Many employees are working remotely due to the COVID-19 pandemic and government orders restricting travel and normal workplace operations. Because remote employees aren't clocking in and out at the employer's physical premises, it's increasingly important for employers to ensure that their timekeeping and pay practices comply with federal, state, and local requirements.
The U.S. Department of Labor (DOL) has recently published guidance (Field Assistance Bulletin 2020-5) that addresses federal rules for paying remote workers. While the guidance doesn't carry the same weight as a regulation or law, it demonstrates how the DOL intends to enforce federal wage and hour requirements. Below are four key takeaways from the guidance.
Background:
The federal Fair Labor Standards Act (FLSA) requires employers to pay non-exempt employees for all hours worked. As such, employers have an obligation to track the number of hours of work performed by these employees. When non-exempt employees work from home it can be more complicated to ensure that they are properly tracking all time spent working.
Recent DOL Guidance:
#1: Pay required even if work wasn't requested/approved
In the DOL's recent guidance, the agency reiterated that employers must pay for all hours worked, including hours not requested but "suffered or permitted" to be worked, including work performed at home. If you know or have reason to believe that work is being performed, the time must be counted as hours worked, according to the DOL. The FLSA places a significant burden on employers that are deemed to have "actual or constructive knowledge of additional unscheduled hours worked by their employees." See example in #2 below.
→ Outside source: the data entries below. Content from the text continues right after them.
import Literature.MathematicalPhysics.QuantumFieldTheory.OSSemigroupAveraging
import Literature.MathematicalPhysics.QuantumLattice.SchwartzTranslationCutoff
import Literature.Analysis.FunctionSpaces.SchwartzParametric
import HarnessLib

/-!
# Skeleton clusters: tensor products of one-point test functions at prescribed times

Topic `Literature/MathematicalPhysics/QuantumFieldTheory`; bookkeeping for the analytic
continuation of the Schwinger functions in several time variables (Osterwalder–Schrader II,
Comm. Math. Phys. 42 (1975), Ch. V, Method A: "treat the spatial variables as distributional
variables throughout … `S_{n-1}(ξ⁰ | f)`", p. 290). The several-variable continuation is obtained
(in the sequel files) by superposing, over the time differences, the values of `𝔖ₖ` on
**skeleton clusters**: a fixed `K`-point test function `Φ₀` (in practice a tensor product
`φ₀ ⊗ ⋯ ⊗ φ_{K-1}` of one-point functions, each a short time profile times a spatial test
function) translated point by point to prescribed *skeleton times* `a = (a₀, …, a_{K-1})`,

  `skeletonFn Φ₀ a (x) = Φ₀(x₀ - a₀ e₀, …, x_{K-1} - a_{K-1} e₀)`.

This file provides:

* `timeShift a` — the configuration `(a_j e₀)_j`, `‖timeShift a‖ = max |a_j|`;
  `skeletonFn Φ₀ a = compSubConstCLM (timeShift a) Φ₀`, its values, its continuity and the
  **polynomial growth of its Schwartz seminorms in `a`** (`seminorm_skeletonFn_le`), joint time
  translation `(skeletonFn Φ₀ a)_c = skeletonFn Φ₀ (a + c)`;
* for tensor products `Φ₀ = tensorFin φ`: the **splitting** over `K = n + m` into an appended
  tensor product of the two sub-clusters (`skeletonFn_tensorFin_add`), the **OS adjoint** of a
  skeleton cluster (`osAdjoint_skeletonFn_tensorFin`: reversed order, reflected one-point
  functions, negated times), and **positivity in time** when the profiles are short and the
  skeleton times large (`isPositiveTimeMulti_skeletonFn_tensorFin`);
* the **pairing identity** (`schwinger_skeletonFn_eq_genPairing`): if the first `n` skeleton
  times are `≤ -r` and the last `m` are `≥ r + t` (`t ≥ 0`), where `r` bounds the time supports
  of the profiles, then `𝔖_{n+m}(skeletonFn (tensorFin φ) a) = 𝔖(ΘP* ⊗ R_t)` with the
  positive-time generators `P` (the OS adjoint of the left sub-cluster) and `R` (the right
  sub-cluster pulled back by `t`) — the form to which the holomorphic semigroup applies
  (`SchwingerFamily.gapContinuation`).

## References

* K. Osterwalder, R. Schrader, *Axioms for Euclidean Green's functions II*, Comm. Math. Phys.
  42 (1975) 281–305, Ch. V p. 290 (Method A), (5.1)–(5.4). [OsterwalderSchraderCMP1975]
* K. Osterwalder, R. Schrader, *Axioms for Euclidean Green's functions*, Comm. Math. Phys. 31
  (1973), §4.1. [OsterwalderSchraderCMP1973]
-/

noncomputable section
#2: Rules prohibiting unscheduled work aren't enough
According to the DOL, merely having a rule prohibiting unscheduled or unauthorized work isn't enough. Employers should also establish a reasonable process for an employee to report unscheduled work time. However, you can't discourage or impede accurate reporting under this process and must train employees on how to properly report such time.
If such a system is made available, and an employee fails to report unscheduled hours worked, the employer is generally not required to investigate further to uncover unreported hours, according to the DOL. For instance, although "an employer may have access to non-payroll records of employees' activities, such as records showing employees accessing their work-issued electronic devices outside of reported hours, reasonable diligence generally doesn't require the employer to undertake impractical efforts such as sorting through this information to determine whether its employees worked hours beyond what they reported."
In a footnote, though, the DOL states this is not to say that consultation of records outside of the employer's timekeeping procedure may never be relevant. Depending on the circumstances, it could be practical to consult such records. If so, those records would form the basis of constructive knowledge of hours worked.
Example: The guidance doesn't give a specific example, but let's say an employer receives a project from an employee via email after the employee's normal work hours and the employee hasn't reported any additional time worked. In this case, the employer should investigate further to determine if the employee worked past 5 PM or there is some other explanation (e.g., the employee was done by 5 PM but scheduled the email to deliver after that time).
#3: Action needed to demonstrate FLSA compliance
Employers should take action to appropriately obtain and account for unscheduled time worked, such as:
- Set up a reasonable process for employees to report unscheduled hours worked and then compensate employees for all reported work hours, whether or not the hours were requested/approved by the employer.
- Clearly communicate any rules and procedures related to unscheduled work time. Consider drafting and communicating rules requiring employees to report all hours worked, expressly prohibit off-the-clock work, and require employees to review and confirm their work hours at the end of each pay period and report any discrepancies if necessary.
- Train employees on how to use the company's timekeeping and reporting system and ensure that access to the system is not impeded or discouraged.
For additional information, see the Field Assistance Bulletin 2020-5.
#4: Consider impact on outside sales exemption
Due to the continuing restrictions related to the COVID-19 pandemic, some employers may need to evaluate whether employee exemptions from minimum wage and/or overtime under the FLSA and similar state laws remain valid for certain employees, notably outside sales employees.
According to DOL Fact Sheet 17F, to be exempt from overtime, an outside sales employee's primary duty must be making sales or obtaining orders or contracts for services or for the use of facilities, and the employee must be customarily and regularly engaged in work away from the employer's places of business.
Generally, outside sales doesn't include sales made by mail, telephone, or the Internet unless such contact is used merely in addition to in-person calls. "Any fixed site, whether home or office, used by a salesperson as a headquarters or for telephonic solicitation of sales is considered one of the employer's places of business, even though the employer isn't in any formal sense the owner or tenant of the property."
To the extent that outside salespersons have generally not been making regular visits to customers, trade shows, and similar events due to COVID-19 restrictions, you may want to seek appropriate legal counsel to determine whether their exempt status remains valid.
Conclusion:
Employers with remote or outside sales employees may need to ensure that their pay and timekeeping practices remain valid in this environment. Employers may also be subject to state and local requirements that may provide greater protection to employees. Review all requirements applicable to your business to ensure compliance.